I buy about twice a month from Gearbest. Open an account, get points, do ratings on products received, get more points. Add pics to the ratings, get even more points. Buy more, get points. This way I managed to get my Tesla Invader 3 for under $2, received in my hands. My Noisy Cricket v2 will ship when released - the 12 of this month apparently. Oh, and it was free. If you have a "registered" review channel they will send you new stuff free too. I have a radio face so I won't score points and gifts there. Ha ha

Some of my last orders has taken about 42 days, my last one was 25.

Reactions: Like 1


----------



## Vape0206 (6/9/16)

@KrayFish404 Gearbest is having a flash sale. The item i want is only $15.34. Sale ends today but unfortunately i dont have the money yet      lol so so sad.. But all in all custom fees doesn't seem that bad

Sent from my ALCATEL ONE TOUCH 6032 using Tapatalk


----------



## PsyCLown (6/9/16)

Vape0206 said:


> @KrayFish404 Gearbest is having a flash sale. The item i want is only $15.34. Sale ends today but unfortunately i dont have the money yet      lol so so sad.. But all in all custom fees doesn't seem that bad
> 
> Sent from my ALCATEL ONE TOUCH 6032 using Tapatalk


Gearbest always have flash sales, their prices always contain a discount.

Sometimes they do have actual specials, although you need to know the actual price of the item before it goes on sale to see whether it really is a discount or not. Perhaps compare it to some other sites.

Reactions: Like 1 | Winner 1


----------



## Spydro (6/9/16)

Shipping to SA verses to the USA would not be the same issues to deal with.

I have never bought anything from Gearbest, only bought once from HalfAssedTech once about 3.5 years ago and wrote them off my list. However, I have bought gear parts from other "Ebay" vendors in China (mostly Hong Kong/Shenzhen) several times and got very fast shipping from them (as little as 6 days from order placed to my door).


----------



## KrayFish404 (6/9/16)

PsyCLown said:


> Gearbest always have flash sales, their prices always contain a discount.
> 
> Sometimes they do have actual specials, although you need to know the actual price of the item before it goes on sale to see whether it really is a discount or not. Perhaps compare it to some other sites.

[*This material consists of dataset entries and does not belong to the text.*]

import Mathlib
import Summits.MatrixMultiplication.MatrixMultiplication.Theses.LevelGradedCohnUmans

/-!
# Parabola lifts for the stub `stub_tangencySets` of the crux `LevelOneGL2Designs`
(stmt-MatrixMultiplication-14080, wall-breaker axis k2/12: "parabola lifts over finite fields")

The stub asks for strong representative systems (tangency sets) of `AG(2,p)` of size `c·p^{3/2}`
for unboundedly many primes `p`, in the format

  `S ⊆ (𝔽_p² × 𝔽_p²)`, `⟨f.1, f'.2⟩ = 1 ↔ f = f'` (a point `f.1` and a line `{x | ⟨x, f.2⟩ = 1}`).

**Parabola lift.**  Foliate the affine plane by the translates `y = x² + k` of the standard
parabola and attach to a parameter `t = (a,k) ∈ 𝔽_p²` the flag
`(point (a, a²+k), tangent line y = 2a·x + (k - a²))`.  A parameter set `T ⊆ 𝔽_p²` lifts to a
strong representative system iff `T` is *parabola-free*:

  `∀ t t' ∈ T, (t'.1 - t.1)² = t.2 - t'.2 → t'.1 = t.1`,

i.e. the difference set `T - T` avoids the punctured parabola `{(d, d²) : d ≠ 0}`
(`tangency_of_parabolaFree`), after discarding the `≤ p` parameters whose tangent passes through
the origin (`card_le_card_filter_offParabola_add`).  Hence the stub follows from the purely
additive statement "parabola-free sets of size `c·p^{3/2}` exist for unboundedly many primes"
(`tangencySets_of_parabolaFree`), which is sharp up to the constant (Hoffman/character-sum bound)
and is attained for square `q` by `𝔽_q × i·𝔽_√q` (a Buekenhout–Metz unital).

**Integer lift** (Hunter–Pohoata–Verstraëte–Zhang 2026, Prop. 2.3 / Thm. 1.2, the current
record for prime fields).  If `K ⊆ [M², M²+N)` has no two elements differing by a non-zero
perfect square and `M² + N ≤ p`, then `[0,M) × K` (read in `𝔽_p²`) is parabola-free with all
tangents avoiding the origin, giving a strong representative system of size exactly `M·|K|`
(`tangencySet_intLift`).  With Ruzsa's `65`-adic square-difference-free sets (Ruzsa 1984;
`|K ∩ [0,65^{2t})| = 455^t`, `Literature.Combinatorics.Additive.exists_sqDiffFree_ruzsa`) this
yields strong representative systems of size `M·455^t` whenever `M² + 4225^t ≤ p`, hence of
size `≥ p^{123/100}/14560` for EVERY prime `p` (the true exponent of the construction is
`1/2 + log 455 / log 4225 = 1.2331…`, and `1.2334` with Lewko's base `205`): theorems
`tangencySet_ruzsa` and `tangencySet_exponent` of the companion file
`LevelGradedCohnUmansLevelOneGL2DesignsParabolaLiftRuzsa.lean`.

What is NOT here: parabola-free sets of size `c·p^{3/2}` over prime fields.  This is open and
conjectured impossible in a stronger form (HPVZ 2026, Conjecture 10.2: `IM(2,p) ≤ p^{3/2-c}` for
all large primes, which would also break the square-root barrier for Paley cliques and give a
power saving in Furstenberg–Sárközy); the product ansatz `[0,M) × K` is capped at `o(p^{3/2})`
by the Furstenberg–Sárközy theorem itself, and the pencil ansatz `𝔽_p × K` at `p·ω(Paley_p)`.
See AXIS.md of the wall-breaker unit.

References: Z. Hunter, C. Pohoata, J. Verstraëte, S. Zhang, *Large point-line matchings and
small Nikodym sets*, arXiv:2601.19879 (2026) [bib: HunterPohoataVerstraeteZhang2026];
I. Z. Ruzsa, *Difference sets without squares*, Period. Math. Hungar. 15 (1984) 205–209
[bib: Ruzsa1984DifferenceSetsWithoutSquares]; T. Szőnyi, Combinatorica 12 (1992)
[bib: Szonyi1992LargeMinimalBlockingSets] (the pencil/Paley version).
-/

-- justification: the summit/problem path `MatrixMultiplication.MatrixMultiplication` is fixed by the
-- tree layout (D-0017), so the namespace necessarily repeats a component.
set_option linter.dupNamespace false

noncomputable section

open Matrix

namespace Summit.MatrixMultiplication.MatrixMultiplication.Theorems.LevelOneGL2Designs.ParabolaLift

section Lift

variable {p : ℕ} [Fact p.Prime]

/-- **Parabola lift.**  A parabola-free parameter set `T ⊆ 𝔽_p × 𝔽_p` all of whose tangents
`y = 2a·x + (k - a²)` avoid the origin (`k ≠ a²`) lifts to a strong representative system of
`AG(2,p)` of the same size, in the format of `stub_tangencySets`: the flag of `(a,k)` is the point
`(a, a² + k)` together with the line `-2a·x + y = k - a²`, normalised to `⟨x, b⟩ = 1`. [elementary] -/
theorem tangency_of_parabolaFree (T : Finset (ZMod p × ZMod p))
    (hT : ∀ t ∈ T, ∀ t' ∈ T, (t'.1 - t.1) ^ 2 = t.2 - t'.2 → t'.1 = t.1)
    (h0 : ∀ t ∈ T, t.2 ≠ t.1 ^ 2) :
    ∃ S : Finset ((Fin 2 → ZMod p) × (Fin 2 → ZMod p)), S.card = T.card ∧
      ∀ f ∈ S, ∀ f' ∈ S, (dotProduct f.1 f'.2 = 1 ↔ f = f') := by
  classical
  set Φ : ZMod p × ZMod p → (Fin 2 → ZMod p) × (Fin 2 → ZMod p) := fun t =>
    (![t.1, t.1 ^ 2 + t.2], ![-(2 * t.1) / (t.2 - t.1 ^ 2), 1 / (t.2 - t.1 ^ 2)]) with hΦ
  have hinj : Function.Injective Φ := by
    intro t t' h
    simp only [hΦ, Prod.mk.injEq] at h
    obtain ⟨h1, -⟩ := h
    have ha : t.1 = t'.1 := by
      have := congrFun h1 0
      simpa using this
    have hk : t.1 ^ 2 + t.2 = t'.1 ^ 2 + t'.2 := by
      have := congrFun h1 1
      simpa using this
    rw [ha] at hk
    exact Prod.ext ha (add_left_cancel hk)
  refine ⟨T.image Φ, Finset.card_image_of_injective _ hinj, ?_⟩
  intro f hf f' hf'
  simp only [Finset.mem_image] at hf hf'
  obtain ⟨t', ht', rfl⟩ := hf
  obtain ⟨t, ht, rfl⟩ := hf'
  have hc : t.2 - t.1 ^ 2 ≠ 0 := sub_ne_zero.mpr (h0 t ht)
  have hdot : dotProduct (Φ t').1 (Φ t).2 =
      (-(2 * t.1) * t'.1 + (t'.1 ^ 2 + t'.2)) / (t.2 - t.1 ^ 2) := by
    simp only [hΦ, dotProduct, Fin.sum_univ_two, Matrix.cons_val_zero, Matrix.cons_val_one]
    field_simp
  constructor
  · intro h
    rw [hdot, div_eq_one_iff_eq hc] at h
    have key : (t'.1 - t.1) ^ 2 = t.2 - t'.2 := by linear_combination h
    have h1 : t'.1 = t.1 := hT t ht t' ht' key
    have h2 : t'.2 = t.2 := by
      rw [h1, sub_self, zero_pow two_ne_zero] at key
      linear_combination key
    rw [Prod.ext h1 h2]
  · intro h
    have htt : t' = t := hinj h
    subst htt
    rw [hdot, div_eq_one_iff_eq hc]
    ring

/-- Discarding the parameters whose tangent passes through the origin (`k = a²`) costs at most
`p` elements: such parameters are determined by their first coordinate. [elementary] -/
theorem card_le_card_filter_offParabola_add (T : Finset (ZMod p × ZMod p)) :
    T.card ≤ (T.filter fun t => t.2 ≠ t.1 ^ 2).card + p := by
  classical
  have hbad : (T.filter fun t => ¬ t.2 ≠ t.1 ^ 2).card ≤ p := by
    calc (T.filter fun t => ¬ t.2 ≠ t.1 ^ 2).card
        ≤ (Finset.univ : Finset (ZMod p)).card := by
          refine Finset.card_le_card_of_injOn Prod.fst (fun _ _ => Finset.mem_univ _) ?_
          intro t ht t' ht' h
          simp only [ne_eq, not_not, Finset.coe_filter, Set.mem_setOf_eq] at ht ht'
          exact Prod.ext h (by rw [ht.2, ht'.2, h])
      _ = p := by rw [Finset.card_univ, ZMod.card]
  have := Finset.card_filter_add_card_filter_not (p := fun t => t.2 ≠ t.1 ^ 2) (s := T)
  omega

/-- **Reduction of `stub_tangencySets` to parabola-free sets.**  If for some `c > 0` and
unboundedly many primes `p` there is a parabola-free `T ⊆ 𝔽_p × 𝔽_p` with `|T| ≥ c·p^{3/2}`, then
the signature of `stub_tangencySets` holds (with constant `c/2`): lift `T` minus the `≤ p`
parameters whose tangent passes through the origin, for primes `p ≥ 4/c²`. [elementary] -/
theorem tangencySets_of_parabolaFree
    (h : ∃ c : ℝ, 0 < c ∧ ∀ p₀ : ℕ, ∃ (p : ℕ) (_ : Fact p.Prime), p₀ ≤ p ∧
      ∃ T : Finset (ZMod p × ZMod p), c * (p : ℝ) ^ (3 / 2 : ℝ) ≤ T.card ∧
        ∀ t ∈ T, ∀ t' ∈ T, (t'.1 - t.1) ^ 2 = t.2 - t'.2 → t'.1 = t.1) :
    ∃ c : ℝ, 0 < c ∧ ∀ p₀ : ℕ, ∃ (p : ℕ) (_ : Fact p.Prime), p₀ ≤ p ∧
      ∃ S : Finset ((Fin 2 → ZMod p) × (Fin 2 → ZMod p)),
        c * (p : ℝ) ^ (3 / 2 : ℝ) ≤ S.card ∧
        ∀ f ∈ S, ∀ f' ∈ S, (dotProduct f.1 f'.2 = 1 ↔ f = f') := by
  classical
  obtain ⟨c, hc, hfam⟩ := h
  refine ⟨c / 2, by positivity, fun p₀ => ?_⟩
  obtain ⟨p, hp, hp₀, T, hTcard, hT⟩ := hfam (max p₀ ⌈4 / c ^ 2⌉₊)
  refine ⟨p, hp, le_trans (le_max_left _ _) hp₀, ?_⟩
  -- the lifted set
  set T' := T.filter fun t => t.2 ≠ t.1 ^ 2 with hT'
  obtain ⟨S, hScard, hS⟩ := tangency_of_parabolaFree T'
    (fun t ht t' ht' => hT t (Finset.mem_filter.mp ht).1 t' (Finset.mem_filter.mp ht').1)
    (fun t ht => (Finset.mem_filter.mp ht).2)
  refine ⟨S, ?_, hS⟩
  have hcardNat : T.card ≤ S.card + p := hScard ▸ card_le_card_filter_offParabola_add T
  have hcard : (T.card : ℝ) ≤ S.card + p := by exact_mod_cast hcardNat
  -- `p ≥ 4/c²`, hence `p ≤ (c/2)·p^{3/2}`
  have hp4 : (4 : ℝ) / c ^ 2 ≤ p := by
    have h1 : (⌈4 / c ^ 2⌉₊ : ℝ) ≤ p := by exact_mod_cast le_trans (le_max_right _ _) hp₀
    exact le_trans (Nat.le_ceil _) h1
  have hppos : (0 : ℝ) < p := by exact_mod_cast hp.out.pos
  have hsqrt : 2 / c ≤ Real.sqrt p := by
    rw [Real.le_sqrt (by positivity) hppos.le]
    calc (2 / c) ^ 2 = (4 : ℝ) / c ^ 2 := by ring
      _ ≤ (p : ℝ) := hp4
  have h32 : (p : ℝ) ^ (3 / 2 : ℝ) = p * Real.sqrt p := by
    rw [Real.sqrt_eq_rpow, show (3 / 2 : ℝ) = 1 + 1 / 2 by norm_num, Real.rpow_add hppos,
      Real.rpow_one]
  have hple : (p : ℝ) ≤ c / 2 * (p : ℝ) ^ (3 / 2 : ℝ) := by
    rw [h32]
    have : (1 : ℝ) ≤ c / 2 * Real.sqrt p := by
      have h2 : c / 2 * (2 / c) = 1 := by field_simp
      calc (1 : ℝ) = c / 2 * (2 / c) := h2.symm
        _ ≤ c / 2 * Real.sqrt p := by gcongr
    calc (p : ℝ) = p * 1 := (mul_one _).symm
      _ ≤ p * (c / 2 * Real.sqrt p) := by gcongr
      _ = c / 2 * (p * Real.sqrt p) := by ring
  linarith

end Lift

section IntLift

variable {p : ℕ} [Fact p.Prime]

/-- **Integer parabola lift** (Hunter–Pohoata–Verstraëte–Zhang 2026, Proposition 2.3, in the
format of `stub_tangencySets` and without loss of a constant).  Let `K ⊆ [M², M² + N)` be a set
of naturals no two of which differ by a non-zero perfect square, and suppose `M² + N ≤ p`.  Then the parameters `[0,M) × K`, read in
`𝔽_p × 𝔽_p`, are parabola-free with all tangents avoiding the origin, so they lift to a strong
representative system of `AG(2,p)` of size exactly `M·|K|`: a relation `(a'-a)² = k - k'` in `𝔽_p`
with `|a'-a| < M` and `k, k' ∈ K` is an identity of integers (both sides have absolute value
`< p`), i.e. a square difference inside `K`. [elementary] -/
theorem tangencySet_intLift (M N : ℕ) (K : Finset ℕ)
    (hKlo : ∀ k ∈ K, M ^ 2 ≤ k) (hKhi : ∀ k ∈ K, k < M ^ 2 + N)
    (hK : ∀ k ∈ K, ∀ k' ∈ K, ∀ j : ℕ, k = k' + j ^ 2 → j = 0) (hMN : M ^ 2 + N ≤ p) :
    ∃ S : Finset ((Fin 2 → ZMod p) × (Fin 2 → ZMod p)), S.card = M * K.card ∧
      ∀ f ∈ S, ∀ f' ∈ S, (dotProduct f.1 f'.2 = 1 ↔ f = f') := by
  classical
  set T : Finset (ZMod p × ZMod p) :=
    (Finset.range M ×ˢ K).image fun x => ((x.1 : ZMod p), (x.2 : ZMod p)) with hTdef
  have hMp : M ≤ p :=
    le_trans (Nat.le_self_pow two_ne_zero M) (le_trans (Nat.le_add_right _ _) hMN)
  have hKp : ∀ k ∈ K, k < p := fun k hk => lt_of_lt_of_le (hKhi k hk) hMN
  have hinj : Set.InjOn (fun x : ℕ × ℕ => ((x.1 : ZMod p), (x.2 : ZMod p)))
      ↑(Finset.range M ×ˢ K) := by
    rintro ⟨a, k⟩ hak ⟨a', k'⟩ hak' h
    simp only [Finset.coe_product, Set.mem_prod, Finset.mem_coe, Finset.mem_range] at hak hak'
    simp only [Prod.mk.injEq] at h
    obtain ⟨ha, hk⟩ := h
    have ha' : a = a' := by
      have := (ZMod.natCast_eq_natCast_iff' a a' p).mp ha
      rwa [Nat.mod_eq_of_lt (lt_of_lt_of_le hak.1 hMp),
        Nat.mod_eq_of_lt (lt_of_lt_of_le hak'.1 hMp)] at this
    have hk' : k = k' := by
      have := (ZMod.natCast_eq_natCast_iff' k k' p).mp hk
      rwa [Nat.mod_eq_of_lt (hKp k hak.2), Nat.mod_eq_of_lt (hKp k' hak'.2)] at this
    rw [ha', hk']
  have hTcard : T.card = M * K.card := by
    rw [hTdef, Finset.card_image_of_injOn hinj, Finset.card_product, Finset.card_range]
  have hfree : ∀ t ∈ T, ∀ t' ∈ T, (t'.1 - t.1) ^ 2 = t.2 - t'.2 → t'.1 = t.1 := by
    intro t ht t' ht' h
    simp only [hTdef, Finset.mem_image, Finset.mem_product, Finset.mem_range, Prod.exists] at ht ht'
    obtain ⟨a, k, ⟨ha, hk⟩, rfl⟩ := ht
    obtain ⟨a', k', ⟨ha', hk'⟩, rfl⟩ := ht'
    simp only at h ⊢
    have hdvd : (p : ℤ) ∣ ((a' : ℤ) - a) ^ 2 - ((k : ℤ) - k') := by
      rw [← ZMod.intCast_zmod_eq_zero_iff_dvd]
      push_cast
      rw [h]
      ring
    have hMN' : ((M : ℤ)) ^ 2 + N ≤ p := by exact_mod_cast hMN
    have hk1 : ((M : ℤ)) ^ 2 ≤ k := by exact_mod_cast hKlo k hk
    have hk2 : (k : ℤ) < (M : ℤ) ^ 2 + N := by exact_mod_cast hKhi k hk
    have hk1' : ((M : ℤ)) ^ 2 ≤ k' := by exact_mod_cast hKlo k' hk'
    have hk2' : (k' : ℤ) < (M : ℤ) ^ 2 + N := by exact_mod_cast hKhi k' hk'
    have hsq : ((a' : ℤ) - a) ^ 2 < (M : ℤ) ^ 2 := by
      apply sq_lt_sq' <;> omega
    have hsq0 : (0 : ℤ) ≤ ((a' : ℤ) - a) ^ 2 := sq_nonneg _
    have habs : |((a' : ℤ) - a) ^ 2 - ((k : ℤ) - k')| < p := by
      rw [abs_lt]
      constructor <;> linarith
    have hzero := Int.eq_zero_of_abs_lt_dvd hdvd habs
    obtain ⟨j, hj⟩ : ∃ j : ℕ, (j : ℤ) ^ 2 = ((a' : ℤ) - a) ^ 2 :=
      ⟨((a' : ℤ) - a).natAbs, Int.natAbs_sq _⟩
    have hkk : k = k' + j ^ 2 := by
      have : (k : ℤ) = k' + (j : ℤ) ^ 2 := by linarith
      exact_mod_cast this
    have hj0 : j = 0 := hK k hk k' hk' j hkk
    subst hj0
    have haa : (a' : ℤ) = a := by
      have h0 : ((a' : ℤ) - a) ^ 2 = 0 := by rw [← hj]; simp
      have := pow_eq_zero_iff (n := 2) two_ne_zero |>.mp h0
      linarith
    have : a' = a := by exact_mod_cast haa
    rw [this]
  have hoff : ∀ t ∈ T, t.2 ≠ t.1 ^ 2 := by
    intro t ht
    simp only [hTdef, Finset.mem_image, Finset.mem_product, Finset.mem_range, Prod.exists] at ht
    obtain ⟨a, k, ⟨ha, hk⟩, rfl⟩ := ht
    simp only
    intro h
    have ha2 : a ^ 2 < M ^ 2 := Nat.pow_lt_pow_left ha two_ne_zero
    have h' : ((k : ℕ) : ZMod p) = ((a ^ 2 : ℕ) : ZMod p) := by push_cast; exact h
    rw [ZMod.natCast_eq_natCast_iff', Nat.mod_eq_of_lt (hKp k hk),
      Nat.mod_eq_of_lt (lt_of_lt_of_le ha2 (le_trans (Nat.le_add_right _ _) hMN))] at h'
    have := hKlo k hk
    omega
  obtain ⟨S, hS, hSprop⟩ := tangency_of_parabolaFree T hfree hoff
  exact ⟨S, hS.trans hTcard, hSprop⟩

end IntLift

end Summit.MatrixMultiplication.MatrixMultiplication.Theorems.LevelOneGL2Designs.ParabolaLift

True. Everything is always one sale. (Usually after you bought it already). It also means discount vouchers is useless. Discount vouchers cannot be used on already marked down prices, I see it very often that when you apply say 15% voucher, then the product's price all of the sudden is more than it used to be. 

Product is $100. The flash sale which is lasts forever is 23% (always some stupid number), so it means the product is $77. You apply the 10% Herritage Day voucher. It cancels the 23%, applies the 10%. Makes the product 90%.

So you have to be very careful of what is all in the basket before shipping.

Reactions: Like 1


----------



## PsyCLown (6/9/16)

KrayFish404 said:


> True. Everything is always one sale. (Usually after you bought it already). It also means discount vouchers is useless. Discount vouchers cannot be used on already marked down prices, I see it very often that when you apply say 15% voucher, then the product's price all of the sudden is more than it used to be.
> 
> Product is $100. The flash sale which is lasts forever is 23% (always some stupid number), so it means the product is $77. You apply the 10% Herritage Day voucher. It cancels the 23%, applies the 10%. Makes the product 90%.
> 
> So you have to be very careful of what is all in the basket before shipping.


Exactly as stated above.

HOWEVER, the points you get can be used to reduce the price from the discounted price.

So lets say you have points to the value of $5 and the item is $25 on a flash sale, you can end up paying $20 for the item if you use your GB points.

Reactions: Like 1


----------



## KrayFish404 (6/9/16)

PsyCLown said:


> Exactly as stated above.
> 
> HOWEVER, the points you get can be used to reduce the price from the discounted price.
> 
> So lets say you have points to the value of $5 and the item is $25 on a flash sale, you can end up paying $20 for the item if you use your GB points.


Exactly. And that is how broke vapers don't "exactly" get broke in the middle of the month. Playing with the figures and points your measly Zuptha Rand becomes a not too measly Dollar.

Reactions: Like 2


----------